Counsel for the Crown highlighted why deterrence is so important by providing statistics showing how deadly the roofing industry can be. The majority of lost-time injuries in the roofing sector are due to falls, and 41 per cent of all deaths at construction sites in 2011 were due to falls.

"Roofers keep falling off roofs despite all efforts of the ministry to educate and prosecute these types of offences," said Nelson. "This reality highlights the need for the court to fashion a sentence for Mr. Markewycz and Roofing Medics which will deter both defendants and, more importantly, other supervisors and roofing companies from failing to protect their employees. The penalty must not be such that it can simply be considered part of the cost of doing business and likened to a licensing fee."

The owner behaved particularly badly with his deceptions, according to Karen Fields, a partner at Crawford Chondon & Partners in Brampton, Ont.

"All of those things sent a message to the court that this was somebody that needed a little more specific deterrent and it also wanted to send a message that it wasn’t OK to engage in these kinds of behaviours and then a fine would make all your problems go away… still, jail time is reserved for those worst-case scenarios."

Jail terms are rare because the fines are high — significantly higher than other areas of the law, and the courts have always thought that was the deterrent factor, she said. For a corporation in Ontario, the maximum is up to $500,000 per conviction — and it could be convicted on two or three counts. For individuals, it can be up to $25,000 and 12 months in jail.

"You didn’t see a lot of (jail time sentences) a few years ago but you are starting to see more now," said Fields, adding Ontario is the only jurisdiction thus far that has jailed people in the OHS realm (aside from a B.C. case involving workers’ compensation).

A recent case in the Ontario Court of Justice imposed jail time of 45 days, to be served continuously — not intermittently, as is common.
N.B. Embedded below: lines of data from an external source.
import Mathlib

/-!
# Left-kernel vectors bound the rank (negative-side linear-algebra lemma for the crux `SubgroupIdentityDesigns`,
stmt-MatrixMultiplication-14079; cell B2b-5, gen 7 — report `run/shared/lean/b2b/levelgraded-cu/ORACLE-g7.md` §G7-1, filter FL)

The abstract content of a LEFT-KERNEL RANK CERTIFICATE: if `R : ι → (S → K)` is a finite family of row vectors and
`α₁, …, α_k : ι → K` are linearly independent coefficient vectors with `∑ i, α_j i • R i = 0` for every `j`, then
`finrank (span (range R)) + k ≤ |ι|` (`finrank_span_add_le_card`).  In the census `R` = the 1440 fibre-indicator rows
restricted to `S = H₁H₂H₃`, the `α_j` are the certificate's integer relations (checked on every `s ∈ S` by
`verify_lker.py`), so `rank_ℚ M_S ≤ 1440 - k`; together with `RankSplit.finrank_eq_card_add_finrank_restrict` and
`DesignTranslate.levelOne_design_translate` this is the FAIL criterion `1440 - k < |H₁H₃| + rank M_{S∖H₁H₃}`.
Sorry-free.  VALUE = soundness lemma for a certificate format, NOT summit progress.
-/

set_option linter.dupNamespace false

open scoped BigOperators Classical

namespace Summit.MatrixMultiplication.MatrixMultiplication.Theorems.SubgroupIdentityDesigns.Negative

namespace LeftKernelBound

variable {K : Type*} [Field K] {S : Type*} {ι : Type*} [Fintype ι] [DecidableEq ι]

/-- The combination map `β ↦ ∑ i, β i • R i` has range the span of the rows. -/
theorem range_combination_eq_span (R : ι → (S → K)) :
    LinearMap.range (∑ i : ι, (LinearMap.proj i : (ι → K) →ₗ[K] K).smulRight (R i)) =
      Submodule.span K (Set.range R) := by
  apply le_antisymm
  · rintro _ ⟨β, rfl⟩
    simp only [LinearMap.coe_sum, Finset.sum_apply, LinearMap.smulRight_apply, LinearMap.proj_apply]
    exact Submodule.sum_mem _ fun i _ => Submodule.smul_mem _ _ (Submodule.subset_span ⟨i, rfl⟩)
  · rw [Submodule.span_le]
    rintro _ ⟨i, rfl⟩
    refine ⟨Pi.single i 1, ?_⟩
    simp only [LinearMap.coe_sum, Finset.sum_apply, LinearMap.smulRight_apply, LinearMap.proj_apply]
    rw [Finset.sum_eq_single i]
    · simp
    · intro j _ hj; simp [hj]
    · intro h; exact absurd (Finset.mem_univ i) h

/-- LEFT-KERNEL BOUND.  `k` linearly independent relations among the rows `R i` force
`finrank (span (range R)) + k ≤ |ι|`. -/
theorem finrank_span_add_le_card (R : ι → (S → K)) {k : ℕ} (α : Fin k → (ι → K))
    (hα : LinearIndependent K α) (hker : ∀ j, ∑ i, α j i • R i = 0) :
    Module.finrank K (Submodule.span K (Set.range R)) + k ≤ Fintype.card ι := by
  set Φ : (ι → K) →ₗ[K] (S → K) := ∑ i : ι, (LinearMap.proj i : (ι → K) →ₗ[K] K).smulRight (R i) with hΦ
  have hΦapp : ∀ β : ι → K, Φ β = ∑ i, β i • R i := by
    intro β
    simp only [hΦ, LinearMap.coe_sum, Finset.sum_apply, LinearMap.smulRight_apply, LinearMap.proj_apply]
  have hrn := LinearMap.finrank_range_add_finrank_ker Φ
  have hrange : LinearMap.range Φ = Submodule.span K (Set.range R) := range_combination_eq_span R
  have hdom : Module.finrank K (ι → K) = Fintype.card ι := Module.finrank_fintype_fun_eq_card K
  have hk : k ≤ Module.finrank K (LinearMap.ker Φ) := by
    have hsub : Submodule.span K (Set.range α) ≤ LinearMap.ker Φ := by
      rw [Submodule.span_le]
      rintro _ ⟨j, rfl⟩
      rw [SetLike.mem_coe, LinearMap.mem_ker, hΦapp]
      exact hker j
    calc k = Fintype.card (Fin k) := (Fintype.card_fin k).symm
      _ = Module.finrank K (Submodule.span K (Set.range α)) := (finrank_span_eq_card hα).symm
      _ ≤ Module.finrank K (LinearMap.ker Φ) := Submodule.finrank_mono hsub
  rw [hrange, hdom] at hrn
  omega

end LeftKernelBound

end Summit.MatrixMultiplication.MatrixMultiplication.Theorems.SubgroupIdentityDesigns.Negative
The case involved supervisor Teisha Lootawan of J.R. Contracting Property Services, a Woodbridge, Ont.-based garbage removal company. It was found guilty of seven charges under the OHSA after a worker took a serious fall from a roof and ended up paralyzed.
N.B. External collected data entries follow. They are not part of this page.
/-- **Global from local for the twisted two-phase complete sums** (the mechanism of the proof of
Proposition 4.6 — "we can factor the sum as a product of exponential sums over the prime divisors of
`q` … it suffices to prove the [local] estimates" — for the sums
`T(h) = ∑_{j mod [d₁,d₂]} e_{d₁}(c₁/(u₁(j+l₁))) e_{d₂}(c₂/(u₂(j+l₂))) e_{[d₁,d₂]}(jh/v)` that completion
of sums (Lemma 4.9) attaches to the phases of Corollary 4.16): if for every prime `p ∣ [d₁, d₂]` and all
unit multipliers `w₁, w₂, w` the local sum
`∑_{j mod p} [p∣d₁] e_p(c₁/(w₁(j+l₁))) · [p∣d₂] e_p(c₂/(w₂(j+l₂))) · e_p(jh/w)` has modulus `≤ B(p)`,
then `|T(h)| ≤ ∏_{p ∣ [d₁,d₂]} B(p)` (squarefree `d₁, d₂`; `u_i` coprime to `d_i`, `v` coprime to
`[d₁, d₂]`).  Proof: induction over the primes of `[d₁, d₂]`, splitting one prime at a time with
Lemma 4.4 and `sum_range_mul_of_coprime_periodic`. [cite: Polymath8a2014, Proposition 4.6, proof] -/
theorem norm_twoPhase_twisted_le_prod (D : ℕ) :
    ∀ (d₁ d₂ : ℕ) [NeZero d₁] [NeZero d₂] (hd₁ : Squarefree d₁) (hd₂ : Squarefree d₂)
      (hD : Nat.lcm d₁ d₂ = D) (c₁ c₂ l₁ l₂ u₁ u₂ h v : ℤ) (hu₁ : IsCoprime u₁ d₁) (hu₂ : IsCoprime u₂ d₂)
      (hv : IsCoprime v D) (B : ℕ → ℝ)
      (hB : ∀ p : ℕ, (hp : p.Prime) → p ∣ D → ∀ (w₁ w₂ w : ℤ),
          IsCoprime w₁ p → IsCoprime w₂ p → IsCoprime w p →
          (haveI : NeZero p := ⟨hp.ne_zero⟩;
            ‖∑ j ∈ Finset.range p, (if p ∣ d₁ then eFrac p c₁ (w₁ * (j + l₁)) else 1) *
                (if p ∣ d₂ then eFrac p c₂ (w₂ * (j + l₂)) else 1) * eFrac p (j * h) w‖ ≤ B p)),
        (haveI : NeZero D := ⟨hD ▸ Nat.lcm_ne_zero hd₁.ne_zero hd₂.ne_zero⟩;
          ‖∑ j ∈ Finset.range D, eFrac d₁ c₁ (u₁ * (j + l₁)) * eFrac d₂ c₂ (u₂ * (j + l₂)) *
              eFrac D (j * h) v‖ ≤ ∏ p ∈ D.primeFactors, B p) := by
  induction D using Nat.strong_induction_on with
  | _ D ih =>
  -- the step at a prime dividing `d₁`
  have key : ∀ (d₁ d₂ : ℕ) [NeZero d₁] [NeZero d₂] (hd₁ : Squarefree d₁) (hd₂ : Squarefree d₂)
      (hD : Nat.lcm d₁ d₂ = D) (p : ℕ) (hp : p.Prime) (hpd₁ : p ∣ d₁) (c₁ c₂ l₁ l₂ u₁ u₂ h v : ℤ)
      (hu₁ : IsCoprime u₁ d₁) (hu₂ : IsCoprime u₂ d₂) (hv : IsCoprime v D) (B : ℕ → ℝ)
      (hB : ∀ p : ℕ, (hp : p.Prime) → p ∣ D → ∀ (w₁ w₂ w : ℤ),
          IsCoprime w₁ p → IsCoprime w₂ p → IsCoprime w p →
          (haveI : NeZero p := ⟨hp.ne_zero⟩;
            ‖∑ j ∈ Finset.range p, (if p ∣ d₁ then eFrac p c₁ (w₁ * (j + l₁)) else 1) *
                (if p ∣ d₂ then eFrac p c₂ (w₂ * (j + l₂)) else 1) * eFrac p (j * h) w‖ ≤ B p)),
        (haveI : NeZero D := ⟨hD ▸ Nat.lcm_ne_zero hd₁.ne_zero hd₂.ne_zero⟩;
          ‖∑ j ∈ Finset.range D, eFrac d₁ c₁ (u₁ * (j + l₁)) * eFrac d₂ c₂ (u₂ * (j + l₂)) *
              eFrac D (j * h) v‖ ≤ ∏ p ∈ D.primeFactors, B p) := by
    intro d₁ d₂ _ _ hd₁ hd₂ hD p hp hpd₁ c₁ c₂ l₁ l₂ u₁ u₂ h v hu₁ hu₂ hv B hB
    haveI : NeZero p := ⟨hp.ne_zero⟩
    obtain ⟨e₁, rfl, hpe₁, he₁⟩ := exists_eq_prime_mul_of_squarefree hp hd₁ hpd₁
    haveI : NeZero e₁ := ⟨he₁.ne_zero⟩
    have hcop₁ : p.Coprime e₁ := (Nat.Prime.coprime_iff_not_dvd hp).mpr hpe₁
    have hpZe₁ : IsCoprime (p : ℤ) (e₁ : ℤ) := Nat.isCoprime_iff_coprime.mpr hcop₁
    have hu₁' : IsCoprime u₁ ((p : ℤ) * e₁) := by exact_mod_cast hu₁
    have hu₁p : IsCoprime u₁ (p : ℤ) := hu₁'.of_mul_right_left
    have hu₁e : IsCoprime u₁ (e₁ : ℤ) := hu₁'.of_mul_right_right
    have hsplit₁ : ∀ n : ℕ, eFrac (p * e₁) c₁ (u₁ * (n + l₁)) =
        eFrac p c₁ (e₁ * u₁ * (n + l₁)) * eFrac e₁ c₁ (p * u₁ * (n + l₁)) :=
      fun n => eFrac_prime_mul_split hcop₁ c₁ u₁ _
    -- the cofactor `E` and the factorisation `D = p E`, in the two cases `p ∣ d₂`, `p ∤ d₂`
    by_cases hpd₂ : p ∣ d₂
    · obtain ⟨e₂, rfl, hpe₂, he₂⟩ := exists_eq_prime_mul_of_squarefree hp hd₂ hpd₂
      haveI : NeZero e₂ := ⟨he₂.ne_zero⟩
      have hcop₂ : p.Coprime e₂ := (Nat.Prime.coprime_iff_not_dvd hp).mpr hpe₂
      have hpZe₂ : IsCoprime (p : ℤ) (e₂ : ℤ) := Nat.isCoprime_iff_coprime.mpr hcop₂
      have hu₂' : IsCoprime u₂ ((p : ℤ) * e₂) := by exact_mod_cast hu₂
      have hu₂p : IsCoprime u₂ (p : ℤ) := hu₂'.of_mul_right_left
      have hu₂e : IsCoprime u₂ (e₂ : ℤ) := hu₂'.of_mul_right_right
      have hsplit₂ : ∀ n : ℕ, eFrac (p * e₂) c₂ (u₂ * (n + l₂)) =
          eFrac p c₂ (e₂ * u₂ * (n + l₂)) * eFrac e₂ c₂ (p * u₂ * (n + l₂)) :=
        fun n => eFrac_prime_mul_split hcop₂ c₂ u₂ _
      set E : ℕ := Nat.lcm e₁ e₂ with hE
      haveI : NeZero E := ⟨Nat.lcm_ne_zero he₁.ne_zero he₂.ne_zero⟩
      have hE0 : E ≠ 0 := NeZero.ne E
      have hDE : D = p * E := by rw [← hD, Nat.lcm_mul_left]
      have hpE : p.Coprime E :=
        Nat.Coprime.coprime_dvd_right (Nat.lcm_dvd_mul e₁ e₂) (Nat.Coprime.mul_right hcop₁ hcop₂)
      have hpZE : IsCoprime (p : ℤ) (E : ℤ) := Nat.isCoprime_iff_coprime.mpr hpE
      subst hDE
      have hElt : E < p * E := lt_mul_left (Nat.pos_of_ne_zero hE0) hp.one_lt
      have hv' : IsCoprime v ((p : ℤ) * E) := by exact_mod_cast hv
      have hvp : IsCoprime v (p : ℤ) := hv'.of_mul_right_left
      have hvE : IsCoprime v (E : ℤ) := hv'.of_mul_right_right
      -- split the twist
      have hsplit₃ : ∀ n : ℕ, eFrac (p * E) (n * h) v = eFrac p (n * h) (E * v) * eFrac E (n * h) (p * v) :=
        fun n => eFrac_mul_of_coprime hpE _ _
      have hsum : ∑ j ∈ Finset.range (p * E), eFrac (p * e₁) c₁ (u₁ * (j + l₁)) *
            eFrac (p * e₂) c₂ (u₂ * (j + l₂)) * eFrac (p * E) (j * h) v =
          (∑ j ∈ Finset.range p, eFrac p c₁ (e₁ * u₁ * (j + l₁)) * eFrac p c₂ (e₂ * u₂ * (j + l₂)) *
              eFrac p (j * h) (E * v)) *
          ∑ j ∈ Finset.range E, eFrac e₁ c₁ (p * u₁ * (j + l₁)) * eFrac e₂ c₂ (p * u₂ * (j + l₂)) *
              eFrac E (j * h) (p * v) := by
        rw [← sum_range_mul_of_coprime_periodic hpE hp.ne_zero hE0
          (F := fun m : ℤ => eFrac p c₁ (e₁ * u₁ * (m + l₁)) * eFrac p c₂ (e₂ * u₂ * (m + l₂)) *
            eFrac p (m * h) (E * v))
          (G := fun m : ℤ => eFrac e₁ c₁ (p * u₁ * (m + l₁)) * eFrac e₂ c₂ (p * u₂ * (m + l₂)) *
            eFrac E (m * h) (p * v))]
        · refine Finset.sum_congr rfl fun n _ => ?_
          rw [hsplit₁, hsplit₂, hsplit₃]; ring
        · intro m k
          rw [eFrac_arg_add_of_dvd (dvd_mul_right _ _), eFrac_arg_add_of_dvd (dvd_mul_right _ _),
            eFrac_mul_right_periodic]
        · intro m k
          rw [eFrac_arg_add_of_dvd (Dvd.dvd.mul_right (Int.natCast_dvd_natCast.mpr
              (Nat.dvd_lcm_left e₁ e₂)) k),
            eFrac_arg_add_of_dvd (Dvd.dvd.mul_right (Int.natCast_dvd_natCast.mpr
              (Nat.dvd_lcm_right e₁ e₂)) k), eFrac_mul_right_periodic]
      rw [hsum, norm_mul]
      -- the local factor
      have hloc := hB p hp (dvd_mul_right p E) (e₁ * u₁) (e₂ * u₂) (E * v)
        (IsCoprime.mul_left hpZe₁.symm hu₁p) (IsCoprime.mul_left hpZe₂.symm hu₂p)
        (IsCoprime.mul_left hpZE.symm hvp)
      simp only [dvd_mul_right p e₁, dvd_mul_right p e₂, if_true] at hloc
      -- the cofactor by induction
      have hB' : ∀ p' : ℕ, (hp' : p'.Prime) → p' ∣ E → ∀ (w₁ w₂ w : ℤ),
          IsCoprime w₁ p' → IsCoprime w₂ p' → IsCoprime w p' →
          (haveI : NeZero p' := ⟨hp'.ne_zero⟩;
            ‖∑ j ∈ Finset.range p', (if p' ∣ e₁ then eFrac p' c₁ (w₁ * (j + l₁)) else 1) *
                (if p' ∣ e₂ then eFrac p' c₂ (w₂ * (j + l₂)) else 1) * eFrac p' (j * h) w‖ ≤ B p') := by
        intro p' hp' hp'E w₁ w₂ w hw₁ hw₂ hw
        have hne : p' ≠ p := by rintro rfl; exact (Nat.Prime.coprime_iff_not_dvd hp).mp hpE hp'E
        have i₁ : (p' ∣ p * e₁) = (p' ∣ e₁) := propext ⟨fun hh => ((Nat.Prime.dvd_mul hp').mp hh).resolve_left
          (fun hh' => hne ((Nat.prime_dvd_prime_iff_eq hp' hp).mp hh')), fun hh => hh.mul_left p⟩
        have i₂ : (p' ∣ p * e₂) = (p' ∣ e₂) := propext ⟨fun hh => ((Nat.Prime.dvd_mul hp').mp hh).resolve_left
          (fun hh' => hne ((Nat.prime_dvd_prime_iff_eq hp' hp).mp hh')), fun hh => hh.mul_left p⟩
        have hh := hB p' hp' (hp'E.mul_left p) w₁ w₂ w hw₁ hw₂ hw
        simp only [i₁, i₂] at hh
        exact hh
      have hrec := ih E hElt e₁ e₂ he₁ he₂ rfl c₁ c₂ l₁ l₂ (p * u₁) (p * u₂) h (p * v)
        (IsCoprime.mul_left hpZe₁ hu₁e) (IsCoprime.mul_left hpZe₂ hu₂e) (IsCoprime.mul_left hpZE hvE) B hB'
      -- the prime factors of `p E`
      have hpf : (p * E).primeFactors = insert p E.primeFactors := by
        rw [Nat.primeFactors_mul hp.ne_zero hE0, hp.primeFactors]; rfl
      have hpnot : p ∉ E.primeFactors := fun hh => (Nat.Prime.coprime_iff_not_dvd hp).mp hpE
        (Nat.dvd_of_mem_primeFactors hh)
      rw [hpf, Finset.prod_insert hpnot]
      exact mul_le_mul hloc hrec (norm_nonneg _) ((norm_nonneg _).trans hloc)
    · -- `p ∤ d₂`
      have hcop₂ : p.Coprime d₂ := (Nat.Prime.coprime_iff_not_dvd hp).mpr hpd₂
      set E : ℕ := Nat.lcm e₁ d₂ with hE
      haveI : NeZero E := ⟨Nat.lcm_ne_zero he₁.ne_zero hd₂.ne_zero⟩
      have hE0 : E ≠ 0 := NeZero.ne E
      have hDE : D = p * E := by rw [← hD, lcm_prime_mul_left hcop₂]
      have hpE : p.Coprime E :=
        Nat.Coprime.coprime_dvd_right (Nat.lcm_dvd_mul e₁ d₂) (Nat.Coprime.mul_right hcop₁ hcop₂)
      have hpZE : IsCoprime (p : ℤ) (E : ℤ) := Nat.isCoprime_iff_coprime.mpr hpE
      subst hDE
      have hElt : E < p * E := lt_mul_left (Nat.pos_of_ne_zero hE0) hp.one_lt
      have hv' : IsCoprime v ((p : ℤ) * E) := by exact_mod_cast hv
      have hvp : IsCoprime v (p : ℤ) := hv'.of_mul_right_left
      have hvE : IsCoprime v (E : ℤ) := hv'.of_mul_right_right
      have hsplit₃ : ∀ n : ℕ, eFrac (p * E) (n * h) v = eFrac p (n * h) (E * v) * eFrac E (n * h) (p * v) :=
        fun n => eFrac_mul_of_coprime hpE _ _
      have hsum : ∑ j ∈ Finset.range (p * E), eFrac (p * e₁) c₁ (u₁ * (j + l₁)) *
            eFrac d₂ c₂ (u₂ * (j + l₂)) * eFrac (p * E) (j * h) v =
          (∑ j ∈ Finset.range p, eFrac p c₁ (e₁ * u₁ * (j + l₁)) * eFrac p (j * h) (E * v)) *
          ∑ j ∈ Finset.range E, eFrac e₁ c₁ (p * u₁ * (j + l₁)) * eFrac d₂ c₂ (u₂ * (j + l₂)) *
              eFrac E (j * h) (p * v) := by
        rw [← sum_range_mul_of_coprime_periodic hpE hp.ne_zero hE0
          (F := fun m : ℤ => eFrac p c₁ (e₁ * u₁ * (m + l₁)) * eFrac p (m * h) (E * v))
          (G := fun m : ℤ => eFrac e₁ c₁ (p * u₁ * (m + l₁)) * eFrac d₂ c₂ (u₂ * (m + l₂)) *
            eFrac E (m * h) (p * v))]
        · refine Finset.sum_congr rfl fun n _ => ?_
          rw [hsplit₁, hsplit₃]; ring
        · intro m k
          rw [eFrac_arg_add_of_dvd (dvd_mul_right _ _), eFrac_mul_right_periodic]
        · intro m k
          rw [eFrac_arg_add_of_dvd (Dvd.dvd.mul_right (Int.natCast_dvd_natCast.mpr
              (Nat.dvd_lcm_left e₁ d₂)) k),
            eFrac_arg_add_of_dvd (Dvd.dvd.mul_right (Int.natCast_dvd_natCast.mpr
              (Nat.dvd_lcm_right e₁ d₂)) k), eFrac_mul_right_periodic]
      rw [hsum, norm_mul]
      have hloc := hB p hp (dvd_mul_right p E) (e₁ * u₁) 1 (E * v)
        (IsCoprime.mul_left hpZe₁.symm hu₁p) isCoprime_one_left (IsCoprime.mul_left hpZE.symm hvp)
      simp only [dvd_mul_right p e₁, if_true, hpd₂, if_false, mul_one] at hloc
      have hB' : ∀ p' : ℕ, (hp' : p'.Prime) → p' ∣ E → ∀ (w₁ w₂ w : ℤ),
          IsCoprime w₁ p' → IsCoprime w₂ p' → IsCoprime w p' →
          (haveI : NeZero p' := ⟨hp'.ne_zero⟩;
            ‖∑ j ∈ Finset.range p', (if p' ∣ e₁ then eFrac p' c₁ (w₁ * (j + l₁)) else 1) *
                (if p' ∣ d₂ then eFrac p' c₂ (w₂ * (j + l₂)) else 1) * eFrac p' (j * h) w‖ ≤ B p') := by
        intro p' hp' hp'E w₁ w₂ w hw₁ hw₂ hw
        have hne : p' ≠ p := by rintro rfl; exact (Nat.Prime.coprime_iff_not_dvd hp).mp hpE hp'E
        have i₁ : (p' ∣ p * e₁) = (p' ∣ e₁) := propext ⟨fun hh => ((Nat.Prime.dvd_mul hp').mp hh).resolve_left
          (fun hh' => hne ((Nat.prime_dvd_prime_iff_eq hp' hp).mp hh')), fun hh => hh.mul_left p⟩
        have hh := hB p' hp' (hp'E.mul_left p) w₁ w₂ w hw₁ hw₂ hw
        simp only [i₁] at hh
        exact hh
      have hrec := ih E hElt e₁ d₂ he₁ hd₂ rfl c₁ c₂ l₁ l₂ (p * u₁) u₂ h (p * v)
        (IsCoprime.mul_left hpZe₁ hu₁e) hu₂ (IsCoprime.mul_left hpZE hvE) B hB'
      have hpf : (p * E).primeFactors = insert p E.primeFactors := by
        rw [Nat.primeFactors_mul hp.ne_zero hE0, hp.primeFactors]; rfl
      have hpnot : p ∉ E.primeFactors := fun hh => (Nat.Prime.coprime_iff_not_dvd hp).mp hpE
        (Nat.dvd_of_mem_primeFactors hh)
      rw [hpf, Finset.prod_insert hpnot]
      exact mul_le_mul hloc hrec (norm_nonneg _) ((norm_nonneg _).trans hloc)
  -- the induction step proper
  intro d₁ d₂ _ _ hd₁ hd₂ hD c₁ c₂ l₁ l₂ u₁ u₂ h v hu₁ hu₂ hv B hB
  have hD0 : D ≠ 0 := by rw [← hD]; exact Nat.lcm_ne_zero hd₁.ne_zero hd₂.ne_zero
  haveI : NeZero D := ⟨hD0⟩
  by_cases hD1 : D = 1
  · have h1 : d₁ = 1 := Nat.dvd_one.mp (hD1 ▸ hD ▸ Nat.dvd_lcm_left d₁ d₂)
    have h2 : d₂ = 1 := Nat.dvd_one.mp (hD1 ▸ hD ▸ Nat.dvd_lcm_right d₁ d₂)
    subst h1; subst h2; subst hD1
    simp [eFrac_one_left]
  · obtain ⟨p, hp, hpD'⟩ := Nat.exists_prime_and_dvd hD1
    have hpD : p ∣ d₁ * d₂ := hpD'.trans (hD ▸ Nat.lcm_dvd_mul d₁ d₂)
    rcases (Nat.Prime.dvd_mul hp).mp hpD with hpd₁ | hpd₂
    · exact key d₁ d₂ hd₁ hd₂ hD p hp hpd₁ c₁ c₂ l₁ l₂ u₁ u₂ h v hu₁ hu₂ hv B hB
    · -- symmetry `1 ↔ 2`
      have hB'' : ∀ p : ℕ, (hp : p.Prime) → p ∣ D → ∀ (w₁ w₂ w : ℤ),
          IsCoprime w₁ p → IsCoprime w₂ p → IsCoprime w p →
          (haveI : NeZero p := ⟨hp.ne_zero⟩;
            ‖∑ j ∈ Finset.range p, (if p ∣ d₂ then eFrac p c₂ (w₁ * (j + l₂)) else 1) *
                (if p ∣ d₁ then eFrac p c₁ (w₂ * (j + l₁)) else 1) * eFrac p (j * h) w‖ ≤ B p) := by
        intro p' hp' hp'D w₁ w₂ w hw₁ hw₂ hw
        haveI : NeZero p' := ⟨hp'.ne_zero⟩
        have hh := hB p' hp' hp'D w₂ w₁ w hw₂ hw₁ hw
        have hcomm : ∑ j ∈ Finset.range p', (if p' ∣ d₂ then eFrac p' c₂ (w₁ * (j + l₂)) else 1) *
              (if p' ∣ d₁ then eFrac p' c₁ (w₂ * (j + l₁)) else 1) * eFrac p' (j * h) w =
            ∑ j ∈ Finset.range p', (if p' ∣ d₁ then eFrac p' c₁ (w₂ * (j + l₁)) else 1) *
              (if p' ∣ d₂ then eFrac p' c₂ (w₁ * (j + l₂)) else 1) * eFrac p' (j * h) w :=
          Finset.sum_congr rfl fun j _ => by ring
        rw [hcomm]
        exact hh
      have hk := key d₂ d₁ hd₂ hd₁ (by rw [Nat.lcm_comm, hD]) p hp hpd₂ c₂ c₁ l₂ l₁ u₂ u₁ h v hu₂ hu₁
        hv B hB''
      have hcomm : ∑ j ∈ Finset.range D, eFrac d₁ c₁ (u₁ * (j + l₁)) * eFrac d₂ c₂ (u₂ * (j + l₂)) *
            eFrac D (j * h) v = ∑ j ∈ Finset.range D, eFrac d₂ c₂ (u₂ * (j + l₂)) *
              eFrac d₁ c₁ (u₁ * (j + l₁)) * eFrac D (j * h) v :=
        Finset.sum_congr rfl fun j _ => by ring
      rw [hcomm]
      exact hk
Lootawan had several prior convictions under the Provincial Offences Act and had been to jail intermittently. She had also faced substantial fines that had largely gone unpaid. In applying the Regulatory Modernization Act, justice of the peace Mary Ross Hendriks considered Lootawan’s record in totality.

The Regulatory Modernization Act allows a court to consider convictions under other provincial regulatory statutes, according to Evan Campbell, a lawyer at Miller Thomson in Guelph, Ont.

"If an individual has been charged multiple times with fines, or a corporation, that is an aggravating factor which would warrant a tougher sentence."

This is one of the first reported examples where a court actually used the Regulatory Modernization Act to inform its judgment in an OHS case, said Conlin.

"There’s no question that where a defendant has prior record of convictions either under the Occupational Health and Safety Act or under other provincial offences legislation… that will increase the penalty that will be imposed," he said.

As for potential criminal charges, the attitude towards OHS convictions has been there’s no required proof of intent, unlike a criminal case, said Conlin.

Criminal charges may not be laid if authorities believe the conduct of the accused was not serious enough to warrant a criminal prosecution or there was insufficient evidence to prove it beyond a reasonable doubt. And if the police don’t investigate and lay charges, the Ministry of Labour doesn’t have jurisdiction to lay criminal charges, he said.

When it comes to Bill C-45, "those cases tend to be where people have gone so far away from what the norm would be thought to have happened that it results in negligence," said Fields.

But the question remains: Are tougher sentences, higher fines or jail terms having the desired effect?

"The jury’s still out on whether severely penalizing corporations and imposing jail terms will actually reduce workplace accidents," said Campbell. "One (question) is, as opposed to the government putting extensive resources into enforcement, maybe it would be better spent on the education of employers and supervisors on having a safe workplace."